When Testing Changes Management
Presenter: Dr. Sian Durward-Akhurst, BVMS, MS, PhD, DACVIM (LAIM)
The final theme ties interpretation to action: a genetic result is only worth obtaining when it changes a decision. The clinician's job is to identify the scenarios in which a test alters management and to recognise—just as importantly—the scenarios in which it does not, so that owners are not sold panels that cannot earn their keep.
Scenarios Where Testing Changes the Plan
Three situations reliably justify testing. The pre-purchase examination of a breeding prospect is the clearest: carrier status for a recessive disease, or affected status for a dominant one, directly informs the value and intended use of the horse and the matings it can safely enter. The horse with recurrent tying-up is another, where a GYS1 (PSSM1) result can confirm a heritable myopathy and commit the owner to lifelong dietary and exercise management rather than repeated symptomatic treatment. Foal mortality on a breeding farm is the third—recurrent stillbirths, lethal white foals, or neonatal deaths point toward a recessive disease shared by the mating pair, and testing the breeding stock identifies the carriers that should not be paired again.
When a Panel Will Not Change What You Do
Equally important is the discipline to decline testing that cannot change management. A mature gelding with no breeding future and no clinical signs rarely benefits from a broad panel; an owner’s curiosity is not, on its own, a clinical indication. For conditions where commercial markers are poorly validated—as with some PSSM2 panels—a result may generate more uncertainty than guidance, and the honest recommendation is often to manage the horse on its clinical signs rather than to chase an unvalidated genotype. Recommending against a USD 200 panel that will not alter the plan is sound medicine and builds the trust that makes the next, genuinely useful recommendation credible.

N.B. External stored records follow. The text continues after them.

import Mathlib
import Summits.NavierStokesRegularity.NavierStokesRegularity.Theorems.TaoLadderRungTwoBreakOneShiftWindowStepPairSlope
import HarnessLib

/-!
# The one-shift window system, XVIII: TERM-LIST BILINEAR FIELDS — the x-Jacobian of a field given as a finite list
# of products `coef · (factor a) · (factor b)` whose factors are state coordinates or external values (the tails at
# the current time), with the explicit entry formula and its affine closeness modulus (cell harvest/h2-tao-ladder,
# seat p2; rung1/KERNEL-CHEAP-REPLAY-SPEC.md §1 (the 10-term list, 758 (site, term) pairs), §6 (iv), §7 (R1);
# support for K1(1) = `NoSurvivingDSSOne`, stmt-NavierStokesRegularity-20205)

MODEL lattice ODEs only (Tao 2016 §4 normal form on Tao's shift set `S`); nothing here is a statement about
the Navier–Stokes equations; no item is closed; nothing numerical is proved. Generic in the state index `ι` and the
term index `κ`; this is the REAL side of the replay's data model (SPEC §1): the window field at time `t` with tails
`T` is such a term list (window partners = coordinates, tail partners = the external values `T_{i,k}(t)`), so the
hypotheses `hf`/`hfc`/`hdg`/`hR`/`hclose` of part XVI `exists_stepPairSlope` and `hδ` of part XVII become finite sums
over the list, to be enclosed by the checker (p1's `pqJacA` rows are the interval side of `jacEntry`).

* `Factor ι` (coordinate `coord c` or external value `ext e`), `Factor.val`, `Factor.deriv`;
* `BTerm ι` = (out, coef, fa, fb); `termField T x i = Σ_k [out_k = i] coef_k · val fa_k x · val fb_k x`;
* `jacEntry T x i j = Σ_k [out_k = i] coef_k · ([fa_k = coord j] · val fb_k x + val fa_k x · [fb_k = coord j])`;
* `hasFDerivAt_termField` — `termField T` has at every `x` a derivative whose `(i, j)` entry is `jacEntry T x i j`
  (`termField_fderiv_entry`); hence `HasFDerivWithinAt` on any hull;
* `abs_jacEntry_sub_le` — for two term lists with the same skeleton (outputs, coefficients, coordinate pattern) but
  possibly different external values, `|jacEntry T x i j − jacEntry T' x' i j| ≤ Σ_k [out_k = i] |coef_k| ·
  ([fa_k = coord j] · |val fb_k x − val fb'_k x'| + [fb_k = coord j] · |val fa_k x − val fa'_k x'|)` — the affine
  closeness `Bt + Σ L |x − x'|` of `StepSlopeData` once the external differences are bounded by tube radii.
-/

noncomputable section

-- the sub-problem namespace repeats the summit name by design (D-0017)
set_option linter.dupNamespace false

namespace Summit.NavierStokesRegularity.NavierStokesRegularity.Theorems

namespace DSSOneShift

open Set Metric

variable {ι : Type*} [Fintype ι] [DecidableEq ι] {κ : Type*} [Fintype κ]

/-- A factor of a bilinear term: a state coordinate or an external (time-frozen tail) value. [cite: Tao2016AveragedNS, §4 (4.8); cell vocabulary, harvest/h2-tao-ladder rung1/KERNEL-CHEAP-REPLAY-SPEC.md §1 (term list)] -/
inductive Factor (ι : Type*) where
  /-- the state coordinate `c` -/
  | coord (c : ι) : Factor ι
  /-- an external value (a tail value at the current time) -/
  | ext (e : ℝ) : Factor ι

namespace Factor

/-- The value of a factor at the state `x`. [folklore] -/
def val (x : ι → ℝ) : Factor ι → ℝ
  | coord c => x c
  | ext e => e

/-- The derivative of a factor (a coordinate projection or zero). [folklore] -/
def deriv : Factor ι → ((ι → ℝ) →L[ℝ] ℝ)
  | coord c => ContinuousLinearMap.proj c
  | ext _ => 0

/-- The indicator «this factor is the coordinate `j`». [folklore] -/
def isCoord (j : ι) : Factor ι → ℝ
  | coord c => if c = j then 1 else 0
  | ext _ => 0

omit [Fintype ι] [DecidableEq ι] in
/-- A factor has its declared derivative everywhere. [folklore] -/
theorem hasFDerivAt_val (φ : Factor ι) (x : ι → ℝ) : HasFDerivAt (fun y => φ.val y) φ.deriv x := by
  cases φ with
  | coord c => exact (ContinuousLinearMap.proj (R := ℝ) (φ := fun _ : ι => ℝ) c).hasFDerivAt
  | ext e => exact hasFDerivAt_const e x

omit [Fintype ι] in
/-- The derivative of a factor on a basis vector is the coordinate indicator. [folklore] -/
theorem deriv_single (φ : Factor ι) (j : ι) : φ.deriv (Pi.single j 1) = φ.isCoord j := by
  cases φ with
  | coord c => simp [deriv, isCoord, Pi.single_apply]
  | ext e => simp [deriv, isCoord]

omit [Fintype ι] in
/-- `isCoord` is `0` or `1`. [folklore] -/
theorem isCoord_nonneg (φ : Factor ι) (j : ι) : 0 ≤ φ.isCoord j := by
  cases φ with
  | coord c => by_cases h : c = j <;> simp [isCoord, h]
  | ext e => simp [isCoord]

/-- Two factors with the SAME coordinate pattern: both the coordinate `c`, or both external (a bookkeeping predicate
of the term-list data model). [cite: Tao2016AveragedNS, §4 (4.8); cell vocabulary, harvest/h2-tao-ladder rung1/KERNEL-CHEAP-REPLAY-SPEC.md §1 (term list)] -/
def SameSkel : Factor ι → Factor ι → Prop
  | coord c, coord c' => c = c'
  | ext _, ext _ => True
  | _, _ => False

omit [Fintype ι] in
/-- Same skeleton ⇒ same coordinate indicator. [folklore] -/
theorem isCoord_eq_of_sameSkel {φ ψ : Factor ι} (h : SameSkel φ ψ) (j : ι) : φ.isCoord j = ψ.isCoord j := by
  cases φ with
  | coord c => cases ψ with
    | coord c' => cases (h : c = c'); rfl
    | ext _ => exact (h : False).elim
  | ext e => cases ψ with
    | coord _ => exact (h : False).elim
    | ext _ => rfl

end Factor

/-- A bilinear term: output component, coefficient, two factors. [cite: Tao2016AveragedNS, §4 (4.8); cell vocabulary, harvest/h2-tao-ladder rung1/KERNEL-CHEAP-REPLAY-SPEC.md §1] -/
structure BTerm (ι : Type*) where
  /-- output component -/
  out : ι
  /-- coefficient (`α · λ^{…}`) -/
  coef : ℝ
  /-- first factor -/
  fa : Factor ι
  /-- second factor -/
  fb : Factor ι

/-- The coefficient of term `k` in the output component `i` (zero unless `out_k = i`). [folklore] -/
def BTerm.coefAt (τ : BTerm ι) (i : ι) : ℝ := if τ.out = i then τ.coef else 0

/-- **The term-list field**: component `i` is the sum of `coef · val fa · val fb` over the terms with output `i`.
[cite: Tao2016AveragedNS, §4 (4.8); cell vocabulary, harvest/h2-tao-ladder rung1/KERNEL-CHEAP-REPLAY-SPEC.md §1] -/
def termField (T : κ → BTerm ι) (x : ι → ℝ) : ι → ℝ :=
  fun i => ∑ k, (T k).coefAt i * (T k).fa.val x * (T k).fb.val x

/-- **The Jacobian entry formula** `∂_j (termField T)_i (x)`. [folklore; cite: cell vocabulary, harvest/h2-tao-ladder rung1/KERNEL-CHEAP-REPLAY-SPEC.md §2 (d) (Ā from the terms)] -/
def jacEntry (T : κ → BTerm ι) (x : ι → ℝ) (i j : ι) : ℝ :=
  ∑ k, (T k).coefAt i * ((T k).fa.isCoord j * (T k).fb.val x + (T k).fa.val x * (T k).fb.isCoord j)

/-- The derivative of the term-list field as a continuous linear map (component `i`). [folklore] -/
def termFieldDerivComp (T : κ → BTerm ι) (x : ι → ℝ) (i : ι) : (ι → ℝ) →L[ℝ] ℝ :=
  ∑ k, (T k).coefAt i • ((T k).fa.val x • (T k).fb.deriv + (T k).fb.val x • (T k).fa.deriv)

/-- The derivative of the term-list field as a continuous linear map. [folklore] -/
def termFieldDeriv (T : κ → BTerm ι) (x : ι → ℝ) : (ι → ℝ) →L[ℝ] (ι → ℝ) :=
  ContinuousLinearMap.pi fun i => termFieldDerivComp T x i

/-- **The term-list field is differentiable with the declared derivative.** [folklore] -/
theorem hasFDerivAt_termField (T : κ → BTerm ι) (x : ι → ℝ) :
    HasFDerivAt (termField T) (termFieldDeriv T x) x := by
  rw [termFieldDeriv]
  refine hasFDerivAt_pi.2 fun i => ?_
  simp only [termField, termFieldDerivComp]
  refine HasFDerivAt.fun_sum fun k _ => ?_
  have ha := (T k).fa.hasFDerivAt_val x
  have hb := (T k).fb.hasFDerivAt_val x
  have h := (ha.fun_mul hb).const_mul ((T k).coefAt i)
  refine h.congr_of_eventuallyEq (Filter.Eventually.of_forall fun y => ?_)
  simp only [mul_assoc]

omit [Fintype ι] in
/-- **The entries of the derivative are `jacEntry`.** [folklore] -/
theorem termFieldDeriv_single (T : κ → BTerm ι) (x : ι → ℝ) (i j : ι) :
    termFieldDeriv T x (Pi.single j 1) i = jacEntry T x i j := by
  simp only [termFieldDeriv, ContinuousLinearMap.pi_apply, termFieldDerivComp, jacEntry,
    FunLike.coe_sum, Finset.sum_apply, FunLike.coe_smul, Pi.smul_apply,
    add_apply, Factor.deriv_single, smul_eq_mul]
  exact Finset.sum_congr rfl fun k _ => by ring

/-- Within any set the term-list field has the declared derivative, with entries `jacEntry`. [folklore] -/
theorem hasFDerivWithinAt_termField (T : κ → BTerm ι) (s : Set (ι → ℝ)) (x : ι → ℝ) :
    HasFDerivWithinAt (termField T) (termFieldDeriv T x) s x :=
  (hasFDerivAt_termField T x).hasFDerivWithinAt

/-! ### Closeness of the Jacobians of two term lists with the same skeleton -/

/-- Two term lists with the same skeleton: same outputs, coefficients and coordinate patterns (external values may
differ — two tail realisations, or tails vs tube centres; a bookkeeping predicate of the term-list data model).
[cite: Tao2016AveragedNS, §4 (4.8); cell vocabulary, harvest/h2-tao-ladder rung1/KERNEL-CHEAP-REPLAY-SPEC.md §1 (term list)] -/
def SameSkel (T T' : κ → BTerm ι) : Prop :=
  ∀ k, (T k).out = (T' k).out ∧ (T k).coef = (T' k).coef ∧
    Factor.SameSkel (T k).fa (T' k).fa ∧ Factor.SameSkel (T k).fb (T' k).fb

omit [Fintype ι] in
/-- **Affine closeness of the Jacobian entries of two term lists with the same skeleton** at two states:
`|∂_j F_i(x) − ∂_j F'_i(x')| ≤ Σ_k [out_k = i] |coef_k| ([fa_k = j] |fb_k(x) − fb'_k(x')| + [fb_k = j] |fa_k(x) − fa'_k(x')|)`;
each factor difference is a coordinate difference `|x_c − x'_c|` or an external difference (≤ a tube radius) — the
`Bt + Σ_k L |x − x'|` of `StepSlopeData`. [folklore; cite: cell vocabulary, harvest/h2-tao-ladder rung1/KERNEL-CHEAP-REPLAY-SPEC.md §6 (iv)] -/
theorem abs_jacEntry_sub_le {T T' : κ → BTerm ι} (hT : SameSkel T T') (x x' : ι → ℝ) (i j : ι) :
    |jacEntry T x i j - jacEntry T' x' i j| ≤
      ∑ k, |(T k).coefAt i| * ((T k).fa.isCoord j * |(T k).fb.val x - (T' k).fb.val x'| +
        |(T k).fa.val x - (T' k).fa.val x'| * (T k).fb.isCoord j) := by
  rw [jacEntry, jacEntry, ← Finset.sum_sub_distrib]
  refine (Finset.abs_sum_le_sum_abs _ _).trans (Finset.sum_le_sum fun k _ => ?_)
  obtain ⟨hout, hcoef, hfa, hfb⟩ := hT k
  have hca : (T' k).coefAt i = (T k).coefAt i := by simp [BTerm.coefAt, hout, hcoef]
  have hia : (T' k).fa.isCoord j = (T k).fa.isCoord j := (Factor.isCoord_eq_of_sameSkel hfa j).symm
  have hib : (T' k).fb.isCoord j = (T k).fb.isCoord j := (Factor.isCoord_eq_of_sameSkel hfb j).symm
  rw [hca, hia, hib, ← mul_sub]
  have e : (T k).fa.isCoord j * (T k).fb.val x + (T k).fa.val x * (T k).fb.isCoord j -
      ((T k).fa.isCoord j * (T' k).fb.val x' + (T' k).fa.val x' * (T k).fb.isCoord j) =
      (T k).fa.isCoord j * ((T k).fb.val x - (T' k).fb.val x') +
        ((T k).fa.val x - (T' k).fa.val x') * (T k).fb.isCoord j := by ring
  rw [e, abs_mul]
  refine mul_le_mul_of_nonneg_left ?_ (abs_nonneg _)
  refine (abs_add_le _ _).trans (add_le_add ?_ ?_)
  · rw [abs_mul, abs_of_nonneg ((T k).fa.isCoord_nonneg j)]
  · rw [abs_mul, abs_of_nonneg ((T k).fb.isCoord_nonneg j)]

omit [Fintype ι] in
/-- **Field deviation of two term lists with the same skeleton at the same state**: `|F_i(x) − F'_i(x)| ≤
Σ_k [out_k = i] |coef_k| (|fa_k(x) − fa'_k(x)| |fb_k(x)| + |fa'_k(x)| |fb_k(x) − fb'_k(x)|)` (only external factors
differ: tail realisation vs tube centre, or two realisations) — the `cb`, `cb B + ce E` of part XVII.
[folklore; cite: cell vocabulary, harvest/h2-tao-ladder rung1/KERNEL-CHEAP-REPLAY-SPEC.md §2 (d) (inclusion half-widths)] -/
theorem abs_termField_sub_le {T T' : κ → BTerm ι} (hT : SameSkel T T') (x : ι → ℝ) (i : ι) :
    |termField T x i - termField T' x i| ≤
      ∑ k, |(T k).coefAt i| * (|(T k).fa.val x - (T' k).fa.val x| * |(T k).fb.val x| +
        |(T' k).fa.val x| * |(T k).fb.val x - (T' k).fb.val x|) := by
  rw [termField, termField, ← Finset.sum_sub_distrib]
  refine (Finset.abs_sum_le_sum_abs _ _).trans (Finset.sum_le_sum fun k _ => ?_)
  obtain ⟨hout, hcoef, -, -⟩ := hT k
  have hca : (T' k).coefAt i = (T k).coefAt i := by simp [BTerm.coefAt, hout, hcoef]
  rw [hca]
  have e : (T k).coefAt i * (T k).fa.val x * (T k).fb.val x - (T k).coefAt i * (T' k).fa.val x * (T' k).fb.val x =
      (T k).coefAt i * (((T k).fa.val x - (T' k).fa.val x) * (T k).fb.val x +
        (T' k).fa.val x * ((T k).fb.val x - (T' k).fb.val x)) := by ring
  rw [e, abs_mul]
  refine mul_le_mul_of_nonneg_left ((abs_add_le _ _).trans (add_le_add ?_ ?_)) (abs_nonneg _)
  · rw [abs_mul]
  · rw [abs_mul]

end DSSOneShift

end Summit.NavierStokesRegularity.NavierStokesRegularity.Theorems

Counseling the Breeder and the Buyer
For recessive diseases the counseling message is consistent: a carrier (N/H) horse is clinically normal and need not be removed from a breeding programme, but it must never be mated to another carrier of the same disease, because each such mating risks an affected (H/H) foal. For dominant diseases such as HYPP, even a single copy carries clinical and welfare implications, and the conversation extends to whether the allele should be propagated at all. Framing each result in terms of what the owner should actually do next—mate, do not mate, manage by diet, or simply monitor—turns a genotype into a decision and is the skill this course is built to develop.
Summary
Reading an equine genetic report rests on a small set of durable principles: identify the inheritance pattern, translate N/N, N/H, and H/H against that pattern, weigh penetrance and expressivity before predicting a phenotype, and anchor every recommendation in breed-level prevalence. The commercial panels measure defined variants, so a negative result excludes only the tested variant, and conflicting or unvalidated markers warrant confirmatory testing. The Mendelian diseases—HYPP, PSSM1 and PSSM2, GBED, HERDA, lavender foal syndrome, OLWS, SCID, and JEB—each map to a breed, a clinical picture, and a confirmatory test. Used together, this framework lets the practitioner order the tests that change a decision, decline the ones that do not, and counsel owners and breeders in terms of the action a result demands.